The Importance of Core Strength


Many people equate the core with the abdominal muscles only. In reality, the core includes shoulders, chest, upper and lower back, abdominals, quadriceps, hamstrings and gluteals. Strengthening the core allows the body to efficiently transfer force from the lower to the upper body and back again. A strong core will allow for optimal body alignment, better balance and less overall fatigue during workouts and everyday activities alike. The following core workout can be easily incorporated into your current routine. This circuit should take about 15 minutes to complete and should be done on non-consecutive days.
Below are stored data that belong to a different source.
import Summits.QuantumFields.BalabanUV.T4Continuum.Support.NE9Lemma1PieceClass

/-!
# NE9Lemma1PieceClassTwoRate — the TWO-RATE class-relative per-piece binder of leaf S5 (input tree-decay rate κ, output rate
# κ′ ≤ κ) and the S5 leaf from it: the shape needed by the species of [I] §4, whose per-piece bound (4.22) p. 286 spends part of
# the input's κd_j(X) on the point sums («exp(−⅓κd_j(X))» from «exp(−κd_j(X))»)
# (cell `pub-balaban`, T4-DAG §2 node U3 / §6 NE9; lineage t4-ne9-p1 = row NE9 OWNER, generation 25; companion of
# `NE9Lemma1KernelSpecies`)

HONEST FRAMING (T4-DAG PAGE 1).  Rung (B)+1 of the FINITE-VOLUME T⁴ programme — NOT infinite volume, NOT a mass gap, NOT the
Clay problem.  NE9 (`T4OutputRate.NE9` ∧ `FadingMemory`) is a cell NEW ESTIMATE, NOT PRINTED, NOT discharged here; spine 0/9.
HONEST DEPENDENCY (cell line, verbatim): continuum YM on T⁴ ⇐ BetaPertH ∧ nine spine estimates (0/9 proved); BetaPertH ⇐ (D1)
∧ (D4) ∧ CAP+tail; G-an2-4 gates asym, D1 and NE2/3/4.  `FlowStep.BetaPertH`, (B), (B^μ) do not occur.  [I] = [Balaban1987RG1]
(CMP **109**), [II] = [Balaban1988RG2Cluster] (CMP **116**) are quoted for TYPES only (ABSOLUTE RULE: nothing printed in the
audited series is asserted).

WHAT THIS FILE IS.  Gen 24's `NE9Lemma1PieceClass.PieceBoundOnG Adm P κ κ₁ d₀ Kp gain` has ONE rate κ: the hypothesis bounds the
creation-step-j slice of the input family by `e^{−κd}·N` and the conclusion carries `e^{−κd(x)}`, consumed by the fibre sums
`LevelCountsG.sumX` (Σ_{X⊃□′}e^{−κd_j(X)} ≤ O(1), [II] (1.28)).  The frame's `ChannelSizeAtStepNN Adm T κ wt τ` carries κ in its
HYPOTHESIS only (the output weight `wt` is κ-free), so a species whose per-piece bound LOSES tree-decay rate — [I] (4.22) p. 286:
*"Σ_{x,x₃}(8B₃α₁α₂⁻¹)⁴E₀exp(−⅓κd_j(X) − δ₁|x−x₀| − δ₁|x₃−x|)|x₃−x|(L^jη)⁵ … the decay rate is rather poor, δ₁ = O(M⁻¹), because
of the factor with κd_j(X)"* — still yields S5 provided the level counts are taken at the OUTPUT rate.  Kernel (0 sorry):
**`PieceBoundOnG₂ Adm P κ κ′ κ₁ d₀ Kp gain`** (hypothesis at κ, conclusion at κ′), `pieceBoundOnG₂_of_pieceBoundOnG` (κ′ = κ is gen
24's binder), `abs_cstepBlock_le₂`, **`channelSizeAtStepNN_cpieceG₂`**: `PieceZero` → `PieceLocal` → `CSrcScale` → `PieceBoundOnG₂
Adm P κ κ′ …` → `LevelCountsG P.frame κ′ …` → `ChannelSizeAtStepNN Adm (cpieceChannel P) κ (weightOf P.frame κ₁ d₀ O1 Kp) (tauOfG
c_Q ℓ)` (`NE9Lemma1Gain.levels_boundG` BY NAME).  DISGUISE TEST: bookkeeping over one input family; not NE9.

References (TYPES only): [Balaban1987RG1] T. Bałaban, CMP **109** (1987) 249–301, (4.22) p. 286; [Balaban1988RG2Cluster]
T. Bałaban, CMP **116** (1988) 1–22, (1.24)–(1.29) pp. 7–8.  Summits-side NEW work (LEAN PLACEMENT RULE); imports
`NE9Lemma1PieceClass` BY NAME; modifies nothing; 0 sorry.  Value = bookkeeping, NOT summit progress.
-/

noncomputable section

namespace Summit.QuantumFields.BalabanUV.T4Continuum.NE9Lemma1PieceClassTwoRate

open scoped BigOperators
open Literature.MathematicalPhysics.QuantumFieldTheory.Balaban1983to89
open Literature.MathematicalPhysics.QuantumFieldTheory.Balaban1983to89.T4OutputRate
open Literature.MathematicalPhysics.QuantumFieldTheory.Balaban1983to89.T4HistoryLipschitzRecursion
open Summit.QuantumFields.BalabanUV.T4Continuum.NE9Lemma1Counting
open Summit.QuantumFields.BalabanUV.T4Continuum.NE9Lemma1Gain
open Summit.QuantumFields.BalabanUV.T4Continuum.NE9Lemma1PieceClass

/-! ## §1 The two-rate per-piece binder and leaf S5 from it -/

section TwoRate

variable {C : Carriers} {Bg ι α β γ : Type}

/-- **THE TWO-RATE PER-PIECE BOUND (class-relative, general gain)**: as gen 24's `PieceBoundOnG`, but the conclusion's tree
decay is taken at an OUTPUT rate `κ′` that may be smaller than the INPUT rate `κ` of the hypothesis — the shape of [I] (4.22)
p. 286 (*"exp(−⅓κd_j(X))"* from an input with *"exp(−κd_j(X))"*: part of the decay pays for the point sums).
[cite: Balaban1987RG1, (4.22) p.286] -/
def PieceBoundOnG₂ (Adm : Set (Bg → C.Dom → ℝ)) (P : CPieceData C Bg ι α β γ) (κ κ' κ₁ d0 : ℝ) (Kp : ℕ → ι → ℝ)
    (gain : ℕ → ℕ → ℝ) : Prop :=
  ∀ (k : ℕ) (s : ℕ → ℝ) (y : ι), ∀ a ∈ P.S0 k y, ∀ b ∈ P.SY k y a, ∀ (j : ℕ), ∀ x ∈ P.src k y a j,
    ∀ H ∈ Adm, ∀ (N : ℝ), 0 ≤ N →
      (∀ (U : Bg) (X : C.Dom), C.scale X = j → |H U X| ≤ Real.exp (-(κ * C.d X)) * N) →
        |P.piece k s y a b x H| ≤ Kp k y * N * gain k j * Real.exp (-(κ' * C.d x)) *
          Real.exp (-(1 / 8) * (κ₁ - 1) * P.dY k y + (1 / 8) * κ₁ * d0 - (1 / 2) * (κ₁ - 1) * P.vol k y a b)

/-- Gen 24's one-rate binder is the case κ′ = κ. [folklore] -/
theorem pieceBoundOnG₂_of_pieceBoundOnG {Adm : Set (Bg → C.Dom → ℝ)} {P : CPieceData C Bg ι α β γ} {κ κ₁ d0 : ℝ}
    {Kp : ℕ → ι → ℝ} {gain : ℕ → ℕ → ℝ} (h : PieceBoundOnG Adm P κ κ₁ d0 Kp gain) :
    PieceBoundOnG₂ Adm P κ κ κ₁ d0 Kp gain :=
  h

/-- The step-j block of an admissible family of size `N·e^{−κd}` at scale j is bounded by `weightOf · (tauOfG · N)` when the
level counts are taken at the OUTPUT rate κ′ (`NE9Lemma1Gain.levels_boundG` on the index frame). [folklore] -/
theorem abs_cstepBlock_le₂ {P : CPieceData C Bg ι α β γ} {Adm : Set (Bg → C.Dom → ℝ)} {κ κ' κ₁ d0 O1 cQ : ℝ}
    {Kp : ℕ → ι → ℝ} {gain ℓ : ℕ → ℕ → ℝ} (hPiece : PieceBoundOnG₂ Adm P κ κ' κ₁ d0 Kp gain)
    (hL : LevelCountsG P.frame κ' κ₁ O1 cQ gain ℓ) (hKp : ∀ k y, 0 ≤ Kp k y) (hO1 : 0 ≤ O1)
    (hgain : ∀ k j, 0 ≤ gain k j) (hcQℓ : ∀ k j, 0 ≤ cQ * ℓ k j) (k j : ℕ) (s : ℕ → ℝ) (y : ι)
    {H : Bg → C.Dom → ℝ} (hH : H ∈ Adm) {N : ℝ} (hN : 0 ≤ N)
    (hbd : ∀ (U : Bg) (X : C.Dom), C.scale X = j → |H U X| ≤ Real.exp (-(κ * C.d X)) * N) :
    |cstepBlock P k s H y j| ≤ weightOf P.frame κ₁ d0 O1 Kp k y * (tauOfG cQ ℓ k j * N) := by
  have h1 : |cstepBlock P k s H y j| ≤ ∑ a ∈ P.S0 k y, ∑ b ∈ P.SY k y a,
      ∑ x ∈ P.src k y a j, |P.piece k s y a b x H| := by
    simp only [cstepBlock]
    refine (Finset.abs_sum_le_sum_abs _ _).trans (Finset.sum_le_sum fun a _ => ?_)
    refine (Finset.abs_sum_le_sum_abs _ _).trans (Finset.sum_le_sum fun b _ => ?_)
    exact Finset.abs_sum_le_sum_abs _ _
  have h2 := levels_boundG P.frame hL (mul_nonneg (hKp k y) hN) hO1 hgain hcQℓ k y j
    (fun a b x => |P.piece k s y a b x H|) (fun a _ b _ x _ => abs_nonneg _)
    (fun a ha b hb x hx => hPiece k s y a ha b hb j x hx H hH N hN hbd)
  calc |cstepBlock P k s H y j| ≤ _ := h1
    _ ≤ Kp k y * N * O1 * (cQ * ℓ k j) * Real.exp 1 * Real.exp ((1 / 8) * κ₁ * d0) *
          Real.exp (-(1 / 16) * κ₁ * P.frame.dY k y) := h2
    _ = weightOf P.frame κ₁ d0 O1 Kp k y * (tauOfG cQ ℓ k j * N) := by
        simp only [weightOf, tauOfG]; ring

/-- **LEAF S5 FOR A TWO-RATE PIECE FORM**: `ChannelSizeAtStepNN Adm (cpieceChannel P) κ (weightOf P.frame κ₁ d₀ O1 Kp)
(tauOfG c_Q ℓ)` at the INPUT rate κ from `PieceBoundOnG₂ Adm P κ κ′ …` and the level counts AT THE OUTPUT RATE κ′ (the frame's
`ChannelSizeAtStepNN` carries κ in its hypothesis only; the output weight is κ-free). [cite: Balaban1988RG2Cluster, (1.24)-(1.29) pp.7-8] -/
theorem channelSizeAtStepNN_cpieceG₂ {P : CPieceData C Bg ι α β γ} {Adm : Set (Bg → C.Dom → ℝ)} {κ κ' κ₁ d0 O1 cQ : ℝ}
    {Kp : ℕ → ι → ℝ} {gain ℓ : ℕ → ℕ → ℝ} (h0 : PieceZero P) (hloc : PieceLocal P) (hsrc : CSrcScale P)
    (hPiece : PieceBoundOnG₂ Adm P κ κ' κ₁ d0 Kp gain) (hL : LevelCountsG P.frame κ' κ₁ O1 cQ gain ℓ)
    (hKp : ∀ k y, 0 ≤ Kp k y) (hO1 : 0 ≤ O1) (hgain : ∀ k j, 0 ≤ gain k j) (hcQℓ : ∀ k j, 0 ≤ cQ * ℓ k j) :
    ChannelSizeAtStepNN Adm (cpieceChannel P) κ (weightOf P.frame κ₁ d0 O1 Kp) (tauOfG cQ ℓ) := by
  intro k j hjk s H hH hsupp N hN hbd y
  rw [cpieceChannel_of_supported h0 hloc hsrc hjk s hsupp y]
  exact abs_cstepBlock_le₂ hPiece hL hKp hO1 hgain hcQℓ k j s y hH hN hbd

end TwoRate

end Summit.QuantumFields.BalabanUV.T4Continuum.NE9Lemma1PieceClassTwoRate
import Mathlib
import HarnessLib
import Summits.CriticalPhenomena.Ising3DConformalLimit.Theses.PrecisionLaplacian
import Literature.Probability.LatticeModels.GKSInequalities
import Literature.Probability.LatticeModels.IsingModel
import Literature.Probability.LatticeModels.IsingThermodynamics
import Literature.Probability.LatticeModels.ScalingLimit

/-!
# Sketch — crux-ideate round 1, crux `MoebiusLimitOfTwoPointLaw` (stmt-CriticalPhenomena-4801)

First lemmas of the two idea cards (they need not be proved; they must elaborate):

* card `annulus-kelvin-symmetry-scale-axis-gibbs`: `ShellDuality`, `AnnulusNullSphere`
  (parameter-free lattice shadows of the Kelvin symmetry of the two-sided octave specification),
  `KelvinProfileLaw` (the full one-point law), and the abstract reversal principle
  `reversible_of_unique_symmetric_spec` for finite chains (stated as a Prop).
* card `wormhole-contraction-green-engine`: `ContractionIdentity` (exact, provable now) and
  `ContractedInverseM` (IM is graph-universal, so it covers contracted graphs — stated).
-/

noncomputable section

namespace Summit.CriticalPhenomena.Ising3DConformalLimit.Cruxes.MoebiusLimitOfTwoPointLaw.Sketch

open scoped BigOperators Topology
open Filter Set Literature.Probability.LatticeModels

/-- Euclidean norm of a lattice site of `ℤ³` (as in the crux signature). -/
def siteNorm (z : Site 3) : ℝ := Real.sqrt (∑ i, ((z i : ℝ)) ^ 2)

/-- The hypothesis of the crux, verbatim: isotropic pure power law of the critical two-point
function. -/
def TwoPointLaw (Δ c : ℝ) : Prop :=
  0 < c ∧ Tendsto (fun x : Site 3 => criticalTwoPoint 3 x * Real.sqrt (∑ i, ((x i : ℝ)) ^ 2) ^ (2 * Δ))
    cofinite (𝓝 c)

/-- Lattice sites of the open annulus `r₁ < δ‖z‖ < r₂` (finite: inside the box of half-side
`⌈r₂/δ⌉₊`). -/
def annulusSites (δ r₁ r₂ : ℝ) : Finset (Site 3) :=
  (box 3 ⌈r₂ / δ⌉₊).filter fun z => r₁ < δ * siteNorm z ∧ δ * siteNorm z < r₂

/-- Lattice sites of the open ball `δ‖z‖ < r`. -/
def ballSites (δ r : ℝ) : Finset (Site 3) :=
  (box 3 ⌈r / δ⌉₊).filter fun z => δ * siteNorm z < r

/-- The `±` boundary datum of the annulus: `+1` on the inner ball `δ‖z‖ ≤ r₁`, `-1` elsewhere
outside the annulus. -/
def pmConfig (δ r₁ : ℝ) : SpinConfig (Site 3) := fun z => if δ * siteNorm z ≤ r₁ then 1 else -1

/-- **D1 — shell duality (parameter-free).** At criticality, a `+` shell of radius `r/κ` INSIDE
magnetises a spin at radius `r` asymptotically exactly as much as a `+` shell of radius `κ r`
OUTSIDE: the ratio of the two one-point functions tends to `1` as the mesh `δ → 0⁺`. Inner-shell
problem: `+` frozen on the ball `δ‖z‖ ≤ r/κ` and outside the box `L` (harmless far `+` boundary:
unique critical state), decreasing limit in `L` written as an infimum; outer-shell problem: the
finite ball `δ‖z‖ < κ r` with `+` boundary condition. Conformal prediction
(`ι_r` swaps the two shells and fixes the sphere `‖x‖ = r` pointwise with weight `1`). -/
def ShellDuality : Prop :=
  ∀ Δ c : ℝ, TwoPointLaw Δ c →
    ∀ (κ : ℝ) (x : EuclideanSpace ℝ (Fin 3)), 1 < κ → x ≠ 0 →
      Tendsto (fun δ : ℝ =>
        (⨅ L : ℕ, isingExpect (zdGraph 3)
            ((box 3 L).filter fun z => ‖x‖ / κ < δ * siteNorm z)
            (criticalBeta 3) 0 .plus (spinAt (latticeApprox δ x))) /
        isingExpect (zdGraph 3) (ballSites δ (κ * ‖x‖)) (criticalBeta 3) 0 .plus
            (spinAt (latticeApprox δ x)))
        (𝓝[>] (0 : ℝ)) (𝓝 1)

/-- **D2 — the null sphere of the `±` annulus (parameter-free).** In the critical lattice annulus
`R₁ < δ‖z‖ < R₂` with `+` frozen inside and `−` frozen outside, the renormalised magnetisation
vanishes asymptotically exactly on the geometric-mean sphere `‖x‖² = R₁ R₂` (and only there: see
`KelvinProfileLaw`). The renormalisation exponent is the `Δ` of the two-point law. -/
def AnnulusNullSphere : Prop :=
  ∀ Δ c : ℝ, TwoPointLaw Δ c →
    ∀ (R₁ R₂ : ℝ) (x : EuclideanSpace ℝ (Fin 3)), 0 < R₁ → R₁ < R₂ → ‖x‖ ^ 2 = R₁ * R₂ →
      Tendsto (fun δ : ℝ =>
        δ ^ (-Δ) * isingExpect (zdGraph 3) (annulusSites δ R₁ R₂) (criticalBeta 3) 0
          (.fixed (pmConfig δ R₁)) (spinAt (latticeApprox δ x)))
        (𝓝[>] (0 : ℝ)) (𝓝 0)

/-- **Kelvin law of the `±` annulus profile.** The renormalised one-point function has a limit
`m` on the open annulus which obeys `m(R₁R₂ x/‖x‖²) = -(‖x‖/√(R₁R₂))^{2Δ} m(x)` — inversion in
the geometric-mean sphere swaps the boundary spheres, the global flip swaps the signs. This is
the one-point instance, for `±` data, of the local Kelvin symmetry (LKS) of the two-sided
octave specification. -/
def KelvinProfileLaw : Prop :=
  ∀ Δ c : ℝ, TwoPointLaw Δ c →
    ∀ (R₁ R₂ : ℝ), 0 < R₁ → R₁ < R₂ →
      ∃ m : EuclideanSpace ℝ (Fin 3) → ℝ,
        (∀ x : EuclideanSpace ℝ (Fin 3), R₁ < ‖x‖ → ‖x‖ < R₂ →
          Tendsto (fun δ : ℝ =>
            δ ^ (-Δ) * isingExpect (zdGraph 3) (annulusSites δ R₁ R₂) (criticalBeta 3) 0
              (.fixed (pmConfig δ R₁)) (spinAt (latticeApprox δ x)))
            (𝓝[>] (0 : ℝ)) (𝓝 (m x))) ∧
        ∀ x : EuclideanSpace ℝ (Fin 3), R₁ < ‖x‖ → ‖x‖ < R₂ →
          m ((R₁ * R₂ / ‖x‖ ^ 2) • x) = -((‖x‖ / Real.sqrt (R₁ * R₂)) ^ (2 * Δ)) * m x

/-- **Reversal principle (finite shadow).** For a finite state space with an involution `θ` and a
strictly positive two-sided nearest-neighbour specification `γ b a c` ("law of the middle given
left neighbour `a` and right neighbour `c`") which is Kelvin-symmetric, `γ b a c = γ (θ b) (θ c)
(θ a)`, every stationary Markov law `(π, P)` compatible with `γ` is `θ`-reversible:
`π a P a b = π (θ b) P (θ b) (θ a)`. (For finite irreducible chains the two-sided specification
determines the stationary chain uniquely — the 1D Gibbs uniqueness used as the GLOBAL engine of
the card; stated here as a Prop, proof = Perron–Frobenius.) -/
def reversible_of_unique_symmetric_spec : Prop :=
  ∀ (S : Type) [Fintype S] [DecidableEq S] (θ : S ≃ S) (π : S → ℝ) (P : S → S → ℝ),
    Function.Involutive θ →
    (∀ a, 0 < π a) → (∀ a b, 0 < P a b) → (∀ a, ∑ b, P a b = 1) → (∀ b, ∑ a, π a * P a b = π b) →
    (∀ a b c : S,
      π a * P a b * P b c / (∑ b', π a * P a b' * P b' c) =
        π (θ c) * P (θ c) (θ b) * P (θ b) (θ a) / (∑ b', π (θ c) * P (θ c) b' * P b' (θ a))) →
    ∀ a b : S, π a * P a b = π (θ b) * P (θ b) (θ a)

/-! ### Card `wormhole-contraction-green-engine` -/

/-- Couplings of a pair ferromagnet on `Fin n` plus one extra pair `{x, y}` with coupling `J`
(index `none`). -/
def addPair {n m : ℕ} (K : Fin m → ℝ) (J : ℝ) : Option (Fin m) → ℝ
  | none => J
  | some i => K i

/-- Interaction sets with the extra pair `{x, y}` at index `none`. -/
def addPairSets {n m : ℕ} (C : Fin m → Finset (Fin n)) (x y : Fin n) : Option (Fin m) → Finset (Fin n)
  | none => {x, y}
  | some i => C i

/-- **Contraction identity (exact; provable now).** Conditioning a finite ferromagnet on
`σ_x = σ_y` is the `J → ∞` limit of an added ferromagnetic pair coupling, i.e. the Ising model on
the CONTRACTED graph, and `⟨σ_uσ_v | σ_x = σ_y⟩ = (⟨σ_uσ_vσ_xσ_y⟩ + ⟨σ_uσ_v⟩)/(1 + ⟨σ_xσ_y⟩)`.
Hence the four-point function is a two-point function of the contracted graph:
`⟨σ_uσ_vσ_xσ_y⟩ = (1 + ⟨σ_xσ_y⟩)·⟨σ_uσ_v⟩_{x∼y} − ⟨σ_uσ_v⟩`; iterating, every `2n`-point
function is a two-point function of a graph with `n − 1` wormholes. -/
def ContractionIdentity : Prop :=
  ∀ (n m : ℕ) (K : Fin m → ℝ) (C : Fin m → Finset (Fin n)) (x y u v : Fin n),
    Tendsto (fun J : ℝ =>
        gksExpect Finset.univ (addPair (n := n) K J) (addPairSets C x y)
          (fun ω => spinAt u ω * spinAt v ω))
      atTop
      (𝓝 ((gksExpect Finset.univ K C (fun ω => spinAt u ω * spinAt v ω * (spinAt x ω * spinAt y ω)) +
            gksExpect Finset.univ K C (fun ω => spinAt u ω * spinAt v ω)) /
          (1 + gksExpect Finset.univ K C (fun ω => spinAt x ω * spinAt y ω))))

/-- **IM covers wormholes.** The route's crux `InverseMFerromagnet` quantifies over ALL finite pair
ferromagnets, in particular over contracted tori/boxes; so (IM) ⇒ the conditioned second-moment
matrix `⟨σ_pσ_q | σ_x = σ_y⟩` (the `J → ∞` limit above, restricted to sites `≠ y`) is again an
inverse M-matrix: off-diagonal entries of its inverse are `≤ 0`. Stated as the closure of the IM
class under `J → ∞` on one pair (limits of inverse-M matrices with positive-definite limit are
inverse-M). -/
def ContractedInverseM : Prop :=
  Summit.CriticalPhenomena.Ising3DConformalLimit.Theses.PrecisionLaplacian.InverseMFerromagnet →
  ∀ (n m : ℕ) (K : Fin m → ℝ) (C : Fin m → Finset (Fin n)), (∀ i, 0 ≤ K i) → (∀ i, (C i).card = 2) →
    ∀ (x y : Fin n), x ≠ y →
    ∀ (M : Matrix {p : Fin n // p ≠ y} {p : Fin n // p ≠ y} ℝ),
      (∀ p q : {p : Fin n // p ≠ y},
        Tendsto (fun J : ℝ =>
          gksExpect Finset.univ (addPair (n := n) K J) (addPairSets C x y)
            (fun ω => spinAt p.1 ω * spinAt q.1 ω)) atTop (𝓝 (M p q))) →
      M.PosDef → ∀ p q : {p : Fin n // p ≠ y}, p ≠ q → M⁻¹ p q ≤ 0

/-- The composition the line is after (shape only): the two-point law plus the cards' stubs give
the crux. Recorded as the TYPE of the eventual `MoebiusLimitOfTwoPointLaw_of`; no proof here. -/
def TargetShape : Prop :=
  Summit.CriticalPhenomena.Ising3DConformalLimit.Theses.PrecisionLaplacian.MoebiusLimitOfTwoPointLaw

end Summit.CriticalPhenomena.Ising3DConformalLimit.Cruxes.MoebiusLimitOfTwoPointLaw.Sketch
Be sure to remain mindful, focusing energy on the core muscles being worked during each exercise.

1. Plank

  • Get into a full pushup position with your palms on the floor beneath your shoulders.
  • Hold here for 30 seconds, with your abs contracted and your arms and legs extended and your head aligned with your spine.
  • Do 3 sets of 30 second holds.  As you get stronger, try to hold planks for up to one minute.

2. Side Crunch 

  • Kneel on the floor and lean all the way over to your right side, placing your right palm on the floor.
  • Keeping your weight balanced, slowly extend your left leg and point your toes.
  • Place your left hand behind your head, pointing your elbow toward the ceiling.
  • Next, slowly lift your leg to hip height as you extend your arm above your leg, with your palm facing forward.
  • Look out over your hand while bringing the left side of your rib cage toward your hip.
  • Lower to your starting position and repeat 6 to 8 times.
  • Do two sets of 6 to 8 reps, and then switch sides.

3. Squat Thrust

  • Stand with your feet shoulder-width apart and extend your arms in front of you at shoulder height.
  • Begin by squatting down, bending your knees 90 degrees, and twisting your upper body to the left.
  • Now come up and repeat the exercise to the right.
  • Keep your weight in your heels and don’t allow your knees to jut forward away from your toes.
  • Keep your knees facing forward as your chest and shoulders move side to side.

4. Opposite Arm and Leg Raise

  • Begin on all fours, aligning your knees under your hips and your wrists under your shoulders.
  • Raise your left arm to shoulder height and your left leg to hip height.
  • Hold for 2 counts, reaching forward with your fingers and back with your heels.
  • Repeat this exercise on the opposite side.
  • Do 15 to 20 reps, alternating sides.
  • For a bigger challenge, touch your opposite elbow to your knee as you pull your arm and leg in.

5. Single Leg Stretch

  • Lie back in the center of your mat with your knees bent. Lift your head and shoulders and curl your chin in toward your chest.
  • Inhale as you draw your left knee in toward your chest, placing your left hand on your ankle and your right hand on your knee.
  • Lift your right leg about 45 degrees off the floor.
  • Switch legs, extending your left leg while hugging your right leg to your chest.
  • Switch hand positions each time your switch legs, placing your right hand on your right ankle and your left hand on your right knee.
  • Do between 5 and 10 reps for each side.